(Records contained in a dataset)
import Literature.NumberTheory.EllipticCurves.Newforms
import Literature.NumberTheory.EllipticCurves.NewformGaloisRep
import Literature.NumberTheory.GaloisRepresentations.ContinuousRep
import Literature.NumberTheory.GaloisRepresentations.GaloisRep
import Literature.NumberTheory.GaloisRepresentations.ModPGaloisRep
import Literature.NumberTheory.GaloisRepresentations.SerreWeight
import HarnessLib

-- D-0014 sorry-sweep (operator, 2026-08-13): sorried theorems -> named facts `def X : Prop`; partial proofs preserved in comments
-- provenance: harness21/H21/H21/Statements/Lang/SerreConjecture.lean @ dfb519f (interim HEAD d8f2665); M5 mechanical rewrite
/-!
# Serre's modularity conjecture (family `lang`, trunk EllArithM; statement **lang.S37**)

Informal content.  Let `p` be a prime and `k ⊇ 𝔽̄_p` an algebraically closed field of
characteristic `p` with the discrete topology.  Let `ρ̄ : Γ_ℚ → GL₂(k)` be a continuous,
irreducible, *odd* representation (`Literature.ModPGaloisRep ℚ k 2`, item G09).

* **lang.S37**, strong form (Serre, Duke Math. J. 54 (1987), (3.2.4)): `ρ̄` arises from a
  newform `f` of level `N(ρ̄)` (`Literature.ModPGaloisRep.serreLevel p ρ̄`, the prime-to-`p` Artin
  conductor) and weight `k(ρ̄)` (`Literature.ModPGaloisRep.serreWeight p ρ̄ loc ι`, Serre's recipe
  §2): there are a newform `f ∈ S_{k(ρ̄)}(Γ₁(N(ρ̄)))` and a ring homomorphism
  `ι : 𝓞_f → k` (reduction of the ring of integers of the coefficient field modulo a prime
  above `p`) with `charpoly ρ̄(Frob_q) = ι(X² − a_q(f) X + ε(q) q^{k−1})` for all `q ∤ N p`
  (`Literature.NumberTheory.EllipticCurves.ModularForms.IsGaloisRepOfNewform1Int`).  Proved by Khare–Wintenberger, Invent.
  Math. 178 (2009): Thm. 1.2 (the cases `p` odd with `N(ρ̄)` odd, and `p = 2` with `k(ρ̄) = 2`)
  and Thm. 9.1 (the general case, under Hypothesis (H), which is Kisin, Invent. Math. 178
  (2009), 587–634, Thm. 0.1 and Cor. 0.2); cf. op. cit. §10, first paragraph: "Serre's
  conjecture (Theorem 1.2 and 9.1 of this paper, and Theorem 0.1 and Corollary 0.2 of [19])".
  Stated as the proposition `SerreModularityConjecture p k` plus the named fact
  `khare_wintenberger p k` (to be discharged by a `khare_wintenberger_holds`).
* **lang.S37**, weak form (Serre, loc. cit., (3.2.3)): `ρ̄` arises from *some* newform (some
  level and weight): `exists_newform_of_odd_irreducible`.

## Mathlib search

Mathlib (this pin) has `CuspForm`, `CongruenceSubgroup.Gamma1`, `Field.absoluteGaloisGroup`,
`IsAlgClosed`, `CharP`, but no mod `p` Galois representations, Serre level/weight or newforms
(grep `[Ss]erre` in `Mathlib/NumberTheory`: only Hasse-bound / unrelated hits; `[Nn]ewform`:
none).  Everything is assembled from the accepted H21 preludes: `IsNewform1`,
`coeffCharIntegers`, `IsGaloisRepOfNewform1Int` (EllArithM), `ModPGaloisRep`, `serreLevel`,
`serreWeight`, `LocalRestrictionAt`, `FramedGaloisRep.IsOdd`, `ContinuousRep.IsIrreducible`
(GalRep).  Nothing new is defined besides the statements.

## Design choices

* **Level.**  `CuspForm (Gamma1 N) _`-newforms need `[NeZero N]`.  Since `¬ p ∣ N(ρ̄)` is
  proved sorry-free (`ModPGaloisRep.not_dvd_serreLevel`), the instance
  `NeZero (serreLevel p ρ̄)` is built inline in the statement from that lemma (no `∀ N, … = N`
  indirection).
* **Hypotheses of the `def`.**  The hypotheses "`k` has characteristic `p`" and "`k` is
  algebraically closed" are part of Serre's statement but are not consumed by any of the
  H21 predicates in the body; to keep them in the statement without unused arguments,
  `SerreModularityConjecture p k` is the proposition
  `∀ [CharP k p] [IsAlgClosed k], ∀ ρ̄, …` (premises inside the `Prop`), while the binders of
  the `def` are only `(p) [Fact p.Prime] (k) [Field k] [TopologicalSpace k]
  [DiscreteTopology k]`.
* **"Arises from `f`".**  `IsGaloisRepOfNewform1Int f ι S ρ̄` says: `ρ̄` is unramified at all
  primes `q ∉ S` with `charpoly ρ̄(Frob_q) = ι(X² − a_q X + ε(q) q^{k−1})`.  For irreducible
  `ρ̄` this is equivalent to `ρ̄ ≅ ρ̄_{f,ι}` (Brauer–Nesbitt and Chebotarev), which is Serre's
  "`ρ` provient de `f`".
* **Weight.**  The G09 weight `serreWeight p ρ̄ loc ι` depends on a *local restriction datum*
  `loc : LocalRestrictionAt p ρ̄` (an abstract copy of `ℚ_p` with `ρ̄|Γ_{ℚ_p}`; it replaces the
  missing `IsNonarchimedeanLocalField ℚ_[p]` instance) and a residue embedding
  `ι : 𝔽̄_p →+* k`.  Serre's `k(ρ̄)` does not depend on these choices, so the strong form
  quantifies universally over them.
* **Exceptional set.**  The representation attached to `f` mod `p` is unramified and has the
  prescribed Frobenius characteristic polynomials at all primes `q ∤ N p`; the exceptional set
  is `{q | q ∣ N * p} : Set ℕ`.
* The weight of `CuspForm` is an integer; `k(ρ̄) : ℕ` is cast to `ℤ`.

## References

* J.-P. Serre, *Sur les représentations modulaires de degré 2 de `Gal(ℚ̄/ℚ)`*, Duke Math. J.
  54 (1987), §3.2, Conjectures (3.2.3) (weak form) and (3.2.4) (strong form).
* C. Khare, J.-P. Wintenberger, *Serre's modularity conjecture (I)*, Invent. Math. 178
  (2009), 485–504, Thm. 1.2 (§1.1) and Thm. 9.1 (§9); *(II)*, ibid. 505–586 (the lifting
  theorems Thm. 4.1 and Thm. 5.1 used in (I)).
* M. Kisin, *Modularity of 2-adic Barsotti–Tate representations*, Invent. Math. 178 (2009),
  587–634, Thm. 0.1 and Cor. 0.2 (= Hypothesis (H) of Khare–Wintenberger (I), §9).
-/

noncomputable section

open scoped Classical Valued
open CongruenceSubgroup ValuativeRel

namespace Literature.NumberTheory.Automorphic

open EllipticCurves.ModularForms GaloisRepresentations.ModPGaloisRep GaloisRepresentations.IsNonarchimedeanLocalField

universe v

/-- **lang.S37** (Serre's modularity conjecture, strong form: Serre, Duke Math. J. 54 (1987),
Conjecture (3.2.4); theorem of Khare–Wintenberger, Invent. Math. 178 (2009), Thm. 1.2 and
Thm. 9.1, with Kisin, Invent. Math. 178 (2009), 587–634, Thm. 0.1 and Cor. 0.2 supplying
Hypothesis (H) of Thm. 9.1).  For `p` prime and `k` an algebraically closed field of
characteristic `p` (discrete topology; both hypotheses are premises of the proposition): for
every continuous, irreducible, odd
`ρ̄ : Γ_ℚ → GL₂(k)`, with Serre level `N(ρ̄)` (nonzero, indeed prime to `p`, by
`ModPGaloisRep.not_dvd_serreLevel`) and Serre weight `k(ρ̄)` (computed from any local
restriction datum `loc` at `p` and residue embedding `ι`), there exist a newform
`f ∈ S_{k(ρ̄)}(Γ₁(N(ρ̄)))` and a ring homomorphism `ι_f : 𝓞_f →+* k` such that `ρ̄` is the
reduction of the Galois representation of `f` along `ι_f`:
`charpoly ρ̄(Frob_q) = ι_f(X² − a_q(f) X + ε_f(q) q^{k(ρ̄)−1})` for all primes `q ∤ N(ρ̄) p`
(for irreducible `ρ̄` this is equivalent to `ρ̄ ≅ ρ̄_{f,ι_f}` by Brauer–Nesbitt, i.e. Serre's
"`ρ̄` arises from `f`"). [folklore] -/
def SerreModularityConjecture (p : ℕ) [Fact p.Prime] (k : Type v) [Field k]
    [TopologicalSpace k] [DiscreteTopology k] : Prop :=
  ∀ [CharP k p] [IsAlgClosed k], ∀ ρ : Literature.NumberTheory.GaloisRepresentations.ModPGaloisRep ℚ k 2,
    ρ.toGaloisRep.IsIrreducible → GaloisRepresentations.FramedGaloisRep.IsOdd ρ → ∀ (loc : LocalRestrictionAt p ρ)
      (ι : GaloisRepresentations.absIntegers 𝒪[loc.F] loc.F ⧸ absMaximalIdeal loc.F →+* k),
      haveI : NeZero (serreLevel p ρ) := ⟨fun h => not_dvd_serreLevel p ρ (h ▸ dvd_zero p)⟩
      ∃ (f : CuspForm (Gamma1 (serreLevel p ρ)) (serreWeight p ρ loc ι : ℤ))
        (ιf : coeffCharIntegers f →+* k),
        IsNewform1 f ∧ IsGaloisRepOfNewform1Int f ιf {q | q ∣ serreLevel p ρ * p} ρ

variable (p : ℕ) [Fact p.Prime] (k : Type v) [Field k] [TopologicalSpace k] [DiscreteTopology k]

/-- **lang.S37** (Khare–Wintenberger, *Serre's modularity conjecture (I)*, Invent. Math. 178
(2009), Thm. 1.2 — `p` odd with `N(ρ̄)` odd, and `p = 2` with `k(ρ̄) = 2` — and Thm. 9.1 — the
general case ("Assume Hypothesis (H). Then Serre's conjecture is true."), Hypothesis (H) being
Kisin, *Modularity of 2-adic Barsotti–Tate representations*, Invent. Math. 178 (2009), Thm. 0.1
and Cor. 0.2, as recorded in Khare–Wintenberger (I), §10, first paragraph): Serre's
conjecture in its strong form (3.2.4) holds
(for every algebraically closed `k` of characteristic `p`; these hypotheses are premises of
`SerreModularityConjecture p k`).
[cite: KhareWintenberger2009, Thm. 1.2 and Thm. 9.1] [cite: Kisin2009TwoAdic, Thm. 0.1, Cor. 0.2] -/
def khare_wintenberger : Prop :=
  SerreModularityConjecture p k

variable {p k}

/-- **lang.S37** (weak form: Serre, Duke Math. J. 54 (1987), Conjecture (3.2.3);
Khare–Wintenberger, Invent. Math. 178 (2009), Thm. 1.2 and Thm. 9.1, the latter under
Hypothesis (H) = Kisin, Invent. Math. 178 (2009), Thm. 0.1 and Cor. 0.2; the printed theorems
give the strong form (3.2.4), in the tree the named fact `khare_wintenberger p k`, from which this
weak form follows by the proved `exists_newform_of_odd_irreducible_of_khare_wintenberger` of
`SerreConjectureProofs`).  Every continuous, irreducible, odd
`ρ̄ : Γ_ℚ → GL₂(k)` (`k` algebraically closed of characteristic `p`) is modular: there are a
level `N ≥ 1`, a weight `w`, a newform `f ∈ S_w(Γ₁(N))` and `ι : 𝓞_f →+* k` with
`charpoly ρ̄(Frob_q) = ι(X² − a_q(f) X + ε_f(q) q^{w−1})` for all primes `q ∤ N p`
(equivalently, `ρ̄` being irreducible, `ρ̄ ≅ ρ̄_{f,ι}`).  The instance hypotheses
`[Fact p.Prime] [CharP k p] [IsAlgClosed k]`, not consumed by the conclusion, are genuine
hypotheses of the cited theorem and are kept in the signature on purpose.
[cite: KhareWintenberger2009, Thm. 1.2 and Thm. 9.1 (with Serre, Duke Math. J. 54 (1987) (3.2.3))]
[cite: Kisin2009TwoAdic, Thm. 0.1, Cor. 0.2] -/
def exists_newform_of_odd_irreducible : Prop :=
  ∀ [CharP k p] [IsAlgClosed k] (ρ : Literature.NumberTheory.GaloisRepresentations.ModPGaloisRep ℚ k 2) (hirr : ρ.toGaloisRep.IsIrreducible) (hodd : GaloisRepresentations.FramedGaloisRep.IsOdd ρ),
    ∃ (N : ℕ) (_ : NeZero N) (w : ℕ) (f : CuspForm (Gamma1 N) (w : ℤ))
      (ι : coeffCharIntegers f →+* k),
      IsNewform1 f ∧ IsGaloisRepOfNewform1Int f ι {q | q ∣ N * p} ρ

end Literature.NumberTheory.Automorphic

▸ **Activity**
Repeat, exactly as they stand above, the lines from the line with "weak form follows" to the line with "The instance hypotheses", both lines included.

▸ **The completed task**
weak form follows by the proved `exists_newform_of_odd_irreducible_of_khare_wintenberger` of
`SerreConjectureProofs`).  Every continuous, irreducible, odd
`ρ̄ : Γ_ℚ → GL₂(k)` (`k` algebraically closed of characteristic `p`) is modular: there are a
level `N ≥ 1`, a weight `w`, a newform `f ∈ S_w(Γ₁(N))` and `ι : 𝓞_f →+* k` with
`charpoly ρ̄(Frob_q) = ι(X² − a_q(f) X + ε_f(q) q^{w−1})` for all primes `q ∤ N p`
(equivalently, `ρ̄` being irreducible, `ρ̄ ≅ ρ̄_{f,ι}`).  The instance hypotheses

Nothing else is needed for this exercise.